Collected data
import Summits.Ventures.DiscreteObjects.PP12.FixedPointsEqFixedLines
import Literature.Combinatorics.Designs.DifferenceSetMultiplier

/-!
# PP(n): a point- and line-regular cyclic collineation group gives a planar difference set (Singer's correspondence, kernel)
Framing: lottery ticket; floor = certified bounds/negative ranges.

Cell `pub-namedobj`, target M (projective plane of order 12), family B2 / control B2 ('no cyclic plane of order 12').
For a collineation `σ` of a finite projective plane (Mathlib `Configuration.ProjectivePlane`, the cell's
`Collineation` structure) we prove:

* `mem_iff_zpow` — integer powers of a collineation preserve incidence (from `pow_mem_iff`, `PrimeOrderStructure`);
* **`exists_differenceSet_of_regular`** — if the plane has `v` points, `σ ^ v = 1` on points and on lines, and no
  power `σ ^ m` (`0 < m < v`) fixes a point or a line (so `⟨σ⟩ ≅ ℤ/v` acts regularly on points and on lines), then
  `D = {i ∈ ℤ/v : σ^i x₀ ∈ l₀}` is a planar difference set: `IsDifferenceSet D 1` (Literature
  `DifferenceSetMultiplier`) with `|D| = n + 1`. This is the necessity half of Singer's correspondence
  'cyclic planes ↔ planar difference sets' (Hall 1947; Lander 1983 Thm. 4.2), written for the abstract plane; the
  sufficiency half is Literature `DifferenceSetDevelopment` (`IsDifferenceSet.projectivePlane`).

Proof: index points and lines by `ℤ` through `i ↦ σ^i x₀`, `j ↦ σ^j l₀`; a power with a fixed point is a multiple of
`v`; incidence is `σ^i x₀ ∈ σ^j l₀ ↔ σ^(i-j) x₀ ∈ l₀`; descend to `ZMod v` (both index maps are bijections by
counting); the representations `g = a - b` in `D` of `g ≠ 0` correspond to the lines through the two distinct
points `σ^g x₀`, `x₀`, of which there is exactly one. Everything is proved; no `sorry`, no new axioms. Used by
`NoOrder157.lean` (no collineation of order 157 on a plane of order 12).
-/

namespace Summit.Ventures.DiscreteObjects.PP12

open Configuration Finset
open Literature.Combinatorics.Designs.DifferenceSets

namespace Collineation

section General

variable {P L : Type*} [Membership P L] (σ : Collineation P L)

/-- Integer powers of a collineation preserve incidence. -/
theorem mem_iff_zpow (n : ℤ) (p : P) (l : L) : (σ.onPoints ^ n) p ∈ (σ.onLines ^ n) l ↔ p ∈ l := by
  cases n with
  | ofNat n => simpa using σ.pow_mem_iff n p l
  | negSucc n =>
    rw [zpow_negSucc, zpow_negSucc]
    have := σ.pow_mem_iff (n + 1) ((σ.onPoints ^ (n + 1))⁻¹ p) ((σ.onLines ^ (n + 1))⁻¹ l)
    simp only [Equiv.Perm.coe_inv, Equiv.apply_symm_apply] at this
    exact this.symm

end General

section Plane

variable {P L : Type*} [Membership P L] [ProjectivePlane P L] [Fintype P] [Fintype L]
  [DecidableEq P] [DecidableEq L] (σ : Collineation P L)

omit [DecidableEq L] in
/-- no fixed points when `fixedCard = 0` -/
theorem ne_of_fixedCard_eq_zero {τ : Equiv.Perm P} (h : fixedCard τ = 0) (x : P) : τ x ≠ x := by
  intro hx
  unfold fixedCard at h
  rw [Finset.card_eq_zero] at h
  have : x ∈ (univ.filter fun y : P => τ y = y) := by simp [hx]
  rw [h] at this
  exact absurd this (Finset.notMem_empty x)

/-- **From a point- and line-regular cyclic collineation group to a planar difference set.**
Let `σ` be a collineation of a finite projective plane of order `n` with `v` points such that `σ ^ v = 1` on points
and on lines and no power `σ ^ m`, `0 < m < v`, fixes a point or a line. Then the set of exponents `i` with
`σ^i x₀ ∈ l₀` is a planar `(v, n + 1, 1)` difference set in `ZMod v` (Singer's correspondence, necessity
direction). -/
theorem exists_differenceSet_of_regular (v : ℕ) [NeZero v] (hv : Fintype.card P = v)
    (hσP : σ.onPoints ^ v = 1) (hσL : σ.onLines ^ v = 1)
    (hP : ∀ m : ℕ, 0 < m → m < v → ∀ x : P, (σ.onPoints ^ m) x ≠ x)
    (hL : ∀ m : ℕ, 0 < m → m < v → ∀ l : L, (σ.onLines ^ m) l ≠ l) :
    ∃ D : Finset (ZMod v), IsDifferenceSet D 1 ∧ D.card = ProjectivePlane.order P L + 1 := by
  classical
  have hvpos : 0 < v := Nat.pos_of_ne_zero (NeZero.ne v)
  have hvL : Fintype.card L = v := by rw [← ProjectivePlane.card_points_eq_card_lines P L]; exact hv
  -- base point and base line
  have hPn : Nonempty P := by rw [← Fintype.card_pos_iff, hv]; exact hvpos
  obtain ⟨x₀⟩ := hPn
  have hLn : Nonempty L := by rw [← Fintype.card_pos_iff, hvL]; exact hvpos
  obtain ⟨l₀⟩ := hLn
  -- integer-indexed orbits
  set ptZ : ℤ → P := fun i => (σ.onPoints ^ i) x₀ with hptZ
  set lnZ : ℤ → L := fun j => (σ.onLines ^ j) l₀ with hlnZ
  -- (a) generic divisibility lemma: a power with a fixed point/line is a multiple of v
  have keyP : ∀ i : ℤ, (∃ x, (σ.onPoints ^ i) x = x) → (v : ℤ) ∣ i := by
    rintro i ⟨x, hx⟩
    have hr0 : 0 ≤ i % v := Int.emod_nonneg _ (by exact_mod_cast hvpos.ne')
    have hrv : i % v < v := Int.emod_lt_of_pos _ (by exact_mod_cast hvpos)
    rw [zpow_eq_zpow_emod' i hσP] at hx
    obtain ⟨r, hr⟩ : ∃ r : ℕ, (i % v : ℤ) = r := ⟨(i % v).toNat, (Int.toNat_of_nonneg hr0).symm⟩
    rw [hr, zpow_natCast] at hx
    have hrv' : r < v := by exact_mod_cast (hr ▸ hrv)
    by_cases hr0' : r = 0
    · subst hr0'
      exact Int.dvd_of_emod_eq_zero (by exact_mod_cast hr)
    · exact absurd hx (hP r (Nat.pos_of_ne_zero hr0') hrv' x)
  have keyL : ∀ j : ℤ, (∃ l, (σ.onLines ^ j) l = l) → (v : ℤ) ∣ j := by
    rintro j ⟨l, hl⟩
    have hr0 : 0 ≤ j % v := Int.emod_nonneg _ (by exact_mod_cast hvpos.ne')
    have hrv : j % v < v := Int.emod_lt_of_pos _ (by exact_mod_cast hvpos)
    rw [zpow_eq_zpow_emod' j hσL] at hl
    obtain ⟨r, hr⟩ : ∃ r : ℕ, (j % v : ℤ) = r := ⟨(j % v).toNat, (Int.toNat_of_nonneg hr0).symm⟩
    rw [hr, zpow_natCast] at hl
    have hrv' : r < v := by exact_mod_cast (hr ▸ hrv)
    by_cases hr0' : r = 0
    · subst hr0'
      exact Int.dvd_of_emod_eq_zero (by exact_mod_cast hr)
    · exact absurd hl (hL r (Nat.pos_of_ne_zero hr0') hrv' l)
  -- (b) well-definedness modulo v
  have ptZ_eq : ∀ i j : ℤ, (v : ℤ) ∣ i - j → ptZ i = ptZ j := by
    rintro i j ⟨t, ht⟩
    have : i = j + v * t := by linarith
    simp only [hptZ, this, zpow_add, zpow_mul, zpow_natCast, hσP, one_zpow, mul_one]
  have lnZ_eq : ∀ i j : ℤ, (v : ℤ) ∣ i - j → lnZ i = lnZ j := by
    rintro i j ⟨t, ht⟩
    have : i = j + v * t := by linarith
    simp only [hlnZ, this, zpow_add, zpow_mul, zpow_natCast, hσL, one_zpow, mul_one]
  -- (c) injectivity modulo v
  have ptZ_inj : ∀ i j : ℤ, ptZ i = ptZ j → (v : ℤ) ∣ i - j := by
    intro i j hij
    apply keyP
    refine ⟨x₀, ?_⟩
    have : (σ.onPoints ^ (-j)) ((σ.onPoints ^ i) x₀) = (σ.onPoints ^ (-j)) ((σ.onPoints ^ j) x₀) := by
      simp only [hptZ] at hij; rw [hij]
    rwa [← Equiv.Perm.mul_apply, ← Equiv.Perm.mul_apply, ← zpow_add, ← zpow_add, neg_add_cancel, zpow_zero,
      Equiv.Perm.one_apply, neg_add_eq_sub] at this
  have lnZ_inj : ∀ i j : ℤ, lnZ i = lnZ j → (v : ℤ) ∣ i - j := by
    intro i j hij
    apply keyL
    refine ⟨l₀, ?_⟩
    have : (σ.onLines ^ (-j)) ((σ.onLines ^ i) l₀) = (σ.onLines ^ (-j)) ((σ.onLines ^ j) l₀) := by
      simp only [hlnZ] at hij; rw [hij]
    rwa [← Equiv.Perm.mul_apply, ← Equiv.Perm.mul_apply, ← zpow_add, ← zpow_add, neg_add_cancel, zpow_zero,
      Equiv.Perm.one_apply, neg_add_eq_sub] at this
  -- (d) incidence along the orbits: `σ^i x₀ ∈ σ^j l₀ ↔ σ^(i-j) x₀ ∈ l₀`
  have inc : ∀ i j : ℤ, ptZ i ∈ lnZ j ↔ ptZ (i - j) ∈ l₀ := by
    intro i j
    have h := σ.mem_iff_zpow (-j) ((σ.onPoints ^ i) x₀) ((σ.onLines ^ j) l₀)
    rw [← Equiv.Perm.mul_apply, ← Equiv.Perm.mul_apply, ← zpow_add, ← zpow_add, neg_add_cancel, zpow_zero,
      Equiv.Perm.one_apply, neg_add_eq_sub] at h
    exact h.symm
  -- (e) descend to `ZMod v`
  set pt : ZMod v → P := fun a => ptZ (a.val : ℤ) with hpt
  set ln : ZMod v → L := fun a => lnZ (a.val : ℤ) with hln
  have pt_cast : ∀ z : ℤ, ptZ z = pt (z : ZMod v) := by
    intro z
    apply ptZ_eq
    rw [ZMod.val_intCast]
    exact Int.dvd_self_sub_emod
  have pt_inj : Function.Injective pt := by
    intro a b hab
    have h := ptZ_inj _ _ hab
    have : ((a.val : ℤ) : ZMod v) = ((b.val : ℤ) : ZMod v) := by
      rw [ZMod.intCast_eq_intCast_iff_dvd_sub]
      have := Int.dvd_neg.mpr h
      rwa [neg_sub] at this
    simpa [ZMod.natCast_zmod_val] using this
  have ln_inj : Function.Injective ln := by
    intro a b hab
    have h := lnZ_inj _ _ hab
    have : ((a.val : ℤ) : ZMod v) = ((b.val : ℤ) : ZMod v) := by
      rw [ZMod.intCast_eq_intCast_iff_dvd_sub]
      have := Int.dvd_neg.mpr h
      rwa [neg_sub] at this
    simpa [ZMod.natCast_zmod_val] using this
  have pt_bij : Function.Bijective pt := by
    rw [Fintype.bijective_iff_injective_and_card]
    exact ⟨pt_inj, by rw [ZMod.card, hv]⟩
  have ln_bij : Function.Bijective ln := by
    rw [Fintype.bijective_iff_injective_and_card]
    exact ⟨ln_inj, by rw [ZMod.card, hvL]⟩
  -- the difference set
  set D : Finset (ZMod v) := univ.filter fun a => pt a ∈ l₀ with hDdef
  have incZ : ∀ a b : ZMod v, pt a ∈ ln b ↔ a - b ∈ D := by
    intro a b
    simp only [hDdef, mem_filter, mem_univ, true_and]
    show ptZ _ ∈ lnZ _ ↔ _
    rw [inc, pt_cast, Int.cast_sub, Int.cast_natCast, Int.cast_natCast, ZMod.natCast_zmod_val,
      ZMod.natCast_zmod_val]
  refine ⟨D, ?_, ?_⟩
  · -- difference set with λ = 1
    intro g hg
    have hne : pt g ≠ pt 0 := fun h => hg (pt_inj h)
    -- `{b ∈ D | g + b ∈ D}` is the image under `j ↦ -j` of the lines through `pt g` and `pt 0`
    have hset : (D.filter fun b => g + b ∈ D) =
        (univ.filter fun j : ZMod v => pt g ∈ ln j ∧ pt 0 ∈ ln j).image fun j => -j := by
      ext b
      simp only [mem_filter, mem_image, mem_univ, true_and]
      constructor
      · rintro ⟨hb, hgb⟩
        refine ⟨-b, ⟨?_, ?_⟩, neg_neg b⟩
        · rw [incZ, sub_neg_eq_add]; exact hgb
        · rw [incZ, zero_sub, neg_neg]
          simp only [hDdef, mem_filter, mem_univ, true_and] at hb; simpa [hDdef] using hb
      · rintro ⟨j, ⟨hgj, h0j⟩, rfl⟩
        rw [incZ, zero_sub] at h0j
        rw [incZ, sub_eq_add_neg] at hgj
        exact ⟨h0j, hgj⟩
    rw [hset, Finset.card_image_of_injective _ neg_injective]
    -- transport along the bijection `ln`
    have htrans : (univ.filter fun j : ZMod v => pt g ∈ ln j ∧ pt 0 ∈ ln j).card =
        (univ.filter fun l : L => pt g ∈ l ∧ pt 0 ∈ l).card := by
      rw [← Finset.card_image_of_injective _ ln_inj]
      congr 1
      ext l
      simp only [mem_image, mem_filter, mem_univ, true_and]
      constructor
      · rintro ⟨j, hj, rfl⟩; exact hj
      · intro hl
        obtain ⟨j, rfl⟩ := ln_bij.2 l
        exact ⟨j, hl, rfl⟩
    rw [htrans, card_common_lines, if_neg hne]
  · -- `|D| = n + 1`
    have : D.image pt = univ.filter fun p : P => p ∈ l₀ := by
      ext p
      simp only [mem_image, hDdef, mem_filter, mem_univ, true_and]
      constructor
      · rintro ⟨a, ha, rfl⟩; exact ha
      · intro hp
        obtain ⟨a, rfl⟩ := pt_bij.2 p
        exact ⟨a, hp, rfl⟩
    rw [← Finset.card_image_of_injective D pt_inj, this, ← Fintype.card_subtype, ← Nat.card_eq_fintype_card]
    exact ProjectivePlane.pointCount_eq P l₀

end Plane

end Collineation

end Summit.Ventures.DiscreteObjects.PP12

Work task » Given the data above, which lines hold the string "DiscreteObjects"? Return them.

Solution to the exercise »
import Summits.Ventures.DiscreteObjects.PP12.FixedPointsEqFixedLines
namespace Summit.Ventures.DiscreteObjects.PP12
end Summit.Ventures.DiscreteObjects.PP12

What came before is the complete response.